En función de la potencia, puede requerirse desde un simple boletín eléctrico hasta un proyecto técnico y una inspección por un organismo autorizado. A nivel europeo, existen límites estrictos de emisiones contaminantes y es obligatorio el marcado CE para su comercialización. Además, las instalaciones permanentes deben contar con mantenimiento periódico obligatorio.

Generadores eléctricos en España.

La energía solar es una alternativa mucho más limpia y eficiente que los generadores clásicos. GETTY IMAGES

¿Los requisitos son los mismos en una vivienda?

No. Para una vivienda, suele ser suficiente con la memoria técnica o el boletín eléctrico. En cambio, cuando se trata de industria o instalaciones de alta potencia, hace falta además un proyecto técnico firmado por un ingeniero y una inspección por parte de un organismo de control autorizado (OCA).

¿Cuánto cuesta un generador?

El precio varía en función de la potencia, el uso y la tecnología (los precios indicados son orientativos):

  • Modelos domésticos portátiles: entre 150 y 1.000 euros.
  • Equipos semiprofesionales: entre 1.000 y 5.000 euros.
  • Generadores profesionales insonorizados: entre 5.000 y 25.000 euros.
  • Grandes instalaciones industriales: a partir de 25.000 euros.
  • Para uso doméstico, los generadores inverter suelen costar entre 300 y 800 euros. En cambio, un sistema completo para un edificio con obligación legal puede superar fácilmente los 6.000 o 10.000 euros incluyendo instalación y legalización.

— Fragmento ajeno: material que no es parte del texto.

import Summits.HodgeConjecture.HodgeConjecture.Theorems.NoetherLefschetzOneUpK3TypeNetsSurfaceProductsHodge
import Literature.AlgebraicGeometry.HodgeTheory.HodgeClassOfMorphismDischarge

/-!
# Crux `K3TypeNets` (stmt-HodgeConjecture-11600), product sector — `HC(S₁ × S₂)` ⟺ the rational Hodge
# morphisms `H²(S₂) → H²(S₁)` are algebraic (kernel `Iff`, every pair of smooth projective surfaces)

Third helper for the product-sector line (stubs P2 `stub_k3Pairs` / P3: "`HC(2,2)` for `S₁ × S₂` —
EQUIVALENTLY every Hodge morphism `T(S₂)_ℚ → T(S₁)_ℚ` is induced by an algebraic class"). The sibling files
give the direction ⟸ (`hodgeTwoTwo_algebraic_prod_of_transcendentalCorrespondences`); the direction ⟹ is
Voisin I Lemma 11.41 in the tree's discharged form (`exists_hodgeClass_corrAction_eq_smul_holds`: a rational
type-preserving `f : H²(S₂) → H²(S₁)` is `t • γ_*` for a RATIONAL `(2,2)`-class `γ` on `S₁ ⊗ S₂`, any
orientation family). Hence, with no named-fact hypothesis:

* `hodgeMorphism_induced_of_hodgeTwoTwo_algebraic_prod` — if every rational `(2,2)`-class on `S₁ ⊗ S₂` is
  algebraic, every rational Hodge morphism `H²(S₂) → H²(S₁)` is the action of an algebraic class;
* `hodgeTwoTwo_algebraic_prod_iff_hodgeMorphisms_algebraic` — **`HC(2,2)(S₁ × S₂)` ⟺ every rational
  type-preserving `H²(S₂(ℂ); ℂ) → H²(S₁(ℂ); ℂ)` is `y ↦ pr₁_*(pr₂^* y ∪ γ)` for an algebraic `γ`**;
* `hodgeConjectureFor_prod_iff_hodgeMorphisms_algebraic` — the same with `HodgeConjectureFor 4 (S₁ ⊗ S₂)` on
  the left (codimensions `≠ 2` are unconditional on a fourfold).

So the product-sector stubs are LITERALLY the algebraicity of `Hom_Hdg(H²(S₂), H²(S₁))` (for K3 pairs:
`Hom_Hdg(T(S₂), T(S₁))` plus divisors). No definition, no named-fact hypothesis, no sorry. Prover seat
ring2-b02 (gen 47).

References: Huybrechts, *Motives of isogenous K3 surfaces* (2019), §1; Varesco (2023), §2 p. 8; Voisin,
*Hodge Theory and Complex Algebraic Geometry I*, §11.3.3 Thm. 11.38 and Lemma 11.41.
-/

set_option linter.dupNamespace false

noncomputable section

namespace Summit.HodgeConjecture.HodgeConjecture.Theorems.SurfaceProducts

open scoped Manifold
open CategoryTheory MonoidalCategory CartesianMonoidalCategory
open Literature.AlgebraicGeometry Literature.AlgebraicGeometry.Motives Literature.AlgebraicGeometry.HodgeTheory
open Literature.AlgebraicTopology.SingularHomology
open Summit.HodgeConjecture.HodgeConjecture.Theorems.NikulinTwinTransport

variable {S₁ S₂ : SchemeOver ℂ}

/-- `Corr[μ, h₁, h₂ ; γ, y] = pr₁_*(pr₂^* y ∪ γ) : H²(S₂(ℂ)) → H²(S₁(ℂ))`. Local notation only. -/
local notation3 (prettyPrint := false) "Corr[" μ ", " h₁ ", " h₂ " ; " γ ", " y "]" =>
  complexGysin μ (IsSmoothProjective.tensor_holds h₁ h₂) h₁
    (SemiCartesianMonoidalCategory.fst _ _) (rfl : 2 * 1 + 2 * 2 + 2 * 2 = 2 * 1 + 2 * (2 + 2))
    (cupProduct (rfl : 2 * 1 + 2 * 2 = 2 * 1 + 2 * 2)
      (complexBetti.map (SemiCartesianMonoidalCategory.snd _ _) (2 * 1) y) γ)

/-- **If every rational `(2,2)`-class on `S₁ ⊗ S₂` is algebraic, every rational Hodge morphism
`H²(S₂(ℂ); ℂ) → H²(S₁(ℂ); ℂ)` is induced by an algebraic class** (for every orientation family): Voisin I
Lemma 11.41 in discharged form gives a rational `(2,2)`-class `γ` with `γ_* = t • f`, `t ≠ 0`, and `t⁻¹ • γ`
is algebraic by hypothesis. [cite: VoisinHodgeI2002, §11.3.3 Thm. 11.38 and Lemma 11.41] [cite: Huybrechts2019, §1] -/
theorem hodgeMorphism_induced_of_hodgeTwoTwo_algebraic_prod (μ : OrientationFamily)
    (h₁ : IsSmoothProjective 2 S₁) (h₂ : IsSmoothProjective 2 S₂)
    (h22 : ∀ c : complexBetti (S₁ ⊗ S₂) (2 * 2), IsRationalClass c →
      IsOfHodgeType 4 (S₁ ⊗ S₂) (2 * 2) 2 2 c → c ∈ algebraicClasses (S₁ ⊗ S₂) 2)
    (f : complexBetti S₂ (2 * 1) →ₗ[ℂ] complexBetti S₁ (2 * 1))
    (hf_rat : ∀ y, IsRationalClass y → IsRationalClass (f y))
    (hf_typ : ∀ (i j : ℕ) y, IsOfHodgeType 2 S₂ (2 * 1) i j y → IsOfHodgeType 2 S₁ (2 * 1) i j (f y)) :
    ∃ γ ∈ algebraicClasses (S₁ ⊗ S₂) 2, ∀ y : complexBetti S₂ (2 * 1), f y = Corr[μ, h₁, h₂ ; γ, y] := by
  have hI := hodgePQ_independent_of_hodgeModel_holds
  obtain ⟨A₁⟩ := nonempty_hodgeModel_holds (n := 2) (X := S₁) h₁
  obtain ⟨A₂⟩ := nonempty_hodgeModel_holds (n := 2) (X := S₂) h₂
  obtain ⟨γ, hγQ, hγT, t, ht0, hγ⟩ := exists_hodgeClass_corrAction_eq_smul_holds h₁ h₂ A₁ A₂
    (a := 2 * 1) (b := 2 * 1) (e := 2) (r := 0) (rfl : 2 * 1 + 2 * 2 = 2 * 1 + 2 * 2) (rfl : 2 + 0 = 2) f hf_rat
    (fun p q _ c hc ↦ by
      rw [Nat.add_zero, Nat.add_zero]
      exact (hI.isOfHodgeType_iff h₁ A₁).1 (hf_typ p q c ((hI.isOfHodgeType_iff h₂ A₂).2 hc))) μ
  have hγalg : γ ∈ algebraicClasses (S₁ ⊗ S₂) 2 := h22 γ hγQ hγT
  refine ⟨t⁻¹ • γ, Submodule.smul_mem _ _ hγalg, fun y ↦ ?_⟩
  have h := LinearMap.congr_fun hγ y
  rw [LinearMap.smul_apply, corrAction_apply] at h
  rw [map_smul, map_smul, h, smul_smul, inv_mul_cancel₀ ht0, one_smul]

/-- **`HC(2,2)` for `S₁ × S₂` ⟺ the rational Hodge morphisms `H²(S₂) → H²(S₁)` are algebraic**, for every
pair of smooth projective complex surfaces and every orientation family `μ`: every rational `(2,2)`-class
on `S₁ ⊗ S₂` is algebraic if and only if every rational, type-preserving linear map
`H²(S₂(ℂ); ℂ) → H²(S₁(ℂ); ℂ)` is `y ↦ pr₁_*(pr₂^* y ∪ γ)` for some `γ ∈ algebraicClasses (S₁ ⊗ S₂) 2`. (⟹:
Voisin I Lemma 11.41; ⟸: `hodgeTwoTwo_algebraic_prod_of_transcendentalCorrespondences`, whose weaker
hypothesis — agreement on `T(S₂)` only, for the morphisms killing `N¹H²(S₂)` with image orthogonal to
`N¹H²(S₁)` — is implied.) [cite: Huybrechts2019, §1] [cite: Varesco2023, §2 (p. 8)]
[cite: VoisinHodgeI2002, §11.3.3 Lemma 11.41] -/
theorem hodgeTwoTwo_algebraic_prod_iff_hodgeMorphisms_algebraic (μ : OrientationFamily)
    (h₁ : IsSmoothProjective 2 S₁) (h₂ : IsSmoothProjective 2 S₂) :
    (∀ c : complexBetti (S₁ ⊗ S₂) (2 * 2), IsRationalClass c →
        IsOfHodgeType 4 (S₁ ⊗ S₂) (2 * 2) 2 2 c → c ∈ algebraicClasses (S₁ ⊗ S₂) 2) ↔
      ∀ (f : complexBetti S₂ (2 * 1) →ₗ[ℂ] complexBetti S₁ (2 * 1)),
        (∀ y, IsRationalClass y → IsRationalClass (f y)) →
        (∀ (i j : ℕ) y, IsOfHodgeType 2 S₂ (2 * 1) i j y → IsOfHodgeType 2 S₁ (2 * 1) i j (f y)) →
        ∃ γ ∈ algebraicClasses (S₁ ⊗ S₂) 2, ∀ y : complexBetti S₂ (2 * 1), f y = Corr[μ, h₁, h₂ ; γ, y] := by
  constructor
  · intro h22 f hf_rat hf_typ
    exact hodgeMorphism_induced_of_hodgeTwoTwo_algebraic_prod μ h₁ h₂ h22 f hf_rat hf_typ
  · intro hM c hc hH
    refine hodgeTwoTwo_algebraic_prod_of_transcendentalCorrespondences μ h₁ h₂ (fun f hf₁ hf₂ _ _ ↦ ?_) c hc hH
    obtain ⟨γ, hγalg, hγ⟩ := hM f hf₁ hf₂
    exact ⟨γ, hγalg, fun y _ ↦ hγ y⟩

/-- **The Hodge conjecture for `S₁ × S₂` ⟺ the rational Hodge morphisms `H²(S₂) → H²(S₁)` are algebraic**
(every pair of smooth projective complex surfaces; every orientation family): `HodgeConjectureFor 4 (S₁ ⊗ S₂)`
holds if and only if every rational type-preserving `H²(S₂(ℂ); ℂ) → H²(S₁(ℂ); ℂ)` is induced by an
algebraic class of codimension `2` on `S₁ ⊗ S₂`. The codimensions `≠ 2` are unconditional on a fourfold
(`hodgeClasses_algebraic_fourfold_of_hodgeTwoTwo` with Lefschetz `(1,1)` and hard Lefschetz); codimension `2`
is `hodgeTwoTwo_algebraic_prod_iff_hodgeMorphisms_algebraic`. [cite: Huybrechts2019, §1 and Cor. 0.4]
[cite: Varesco2023, §2 (p. 8)] [cite: VoisinHodgeI2002, Thm. 11.30, Lemma 11.41 and Thm. 6.25] -/
theorem hodgeConjectureFor_prod_iff_hodgeMorphisms_algebraic (μ : OrientationFamily)
    (h₁ : IsSmoothProjective 2 S₁) (h₂ : IsSmoothProjective 2 S₂) :
    HodgeConjectureFor 4 (S₁ ⊗ S₂) ↔
      ∀ (f : complexBetti S₂ (2 * 1) →ₗ[ℂ] complexBetti S₁ (2 * 1)),
        (∀ y, IsRationalClass y → IsRationalClass (f y)) →
        (∀ (i j : ℕ) y, IsOfHodgeType 2 S₂ (2 * 1) i j y → IsOfHodgeType 2 S₁ (2 * 1) i j (f y)) →
        ∃ γ ∈ algebraicClasses (S₁ ⊗ S₂) 2, ∀ y : complexBetti S₂ (2 * 1), f y = Corr[μ, h₁, h₂ ; γ, y] := by
  have hX : IsSmoothProjective 4 (S₁ ⊗ S₂) := IsSmoothProjective.tensor_holds h₁ h₂
  constructor
  · intro hHC
    exact (hodgeTwoTwo_algebraic_prod_iff_hodgeMorphisms_algebraic μ h₁ h₂).1 (hHC.2 2)
  · intro hM
    exact ⟨nonempty_hodgeModel_holds hX, fun p c hc hH ↦
      hodgeClasses_algebraic_fourfold_of_hodgeTwoTwo lefschetzOneOne_rational_holds
        (nonempty_hardLefschetzNFold_holds 4 (S₁ ⊗ S₂)) hX
        ((hodgeTwoTwo_algebraic_prod_iff_hodgeMorphisms_algebraic μ h₁ h₂).2 hM) p c hc hH⟩

end Summit.HodgeConjecture.HodgeConjecture.Theorems.SurfaceProducts

end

¿Qué alternativas existen?

El auge reciente no solo ha impulsado los generadores clásicos, sino también otras soluciones más limpias o prácticas:

  • Estaciones de energía portátiles: funcionan con baterías, no generan ruido ni emisiones y permiten alimentar dispositivos básicos como móviles, routers o pequeños electrodomésticos.
  • Kits solares con batería: combinan paneles solares y almacenamiento energético, ofreciendo independencia de la red sin necesidad de combustible.
  • Generadores inverter: más eficientes y adecuados para electrónica sensible. A diferencia de los generadores convencionales, los generadores inverter tienen la capacidad de adaptar la velocidad del motor a la demanda, lo que se traduce en menor consumo de combustible, menos ruido y una corriente más estable, ideal para electrónica sensible.
  • Sistemas de respaldo automático (standby): se activan solos ante cortes y funcionan con gas natural o propano.
  • Powerbanks de alta capacidad: opción económica para mantener operativos dispositivos esenciales durante horas o días. No es adecuada para electrodomésticos o aparatos de alto consumo, ya que su potencia se limita a dispositivos de bajo consumo como móviles, tabletas, radios o linternas.

En un contexto de incertidumbre energética, la tendencia apunta a soluciones híbridas: combinar generadores tradicionales con sistemas de almacenamiento y energías renovables para garantizar autonomía sin renunciar a la sostenibilidad.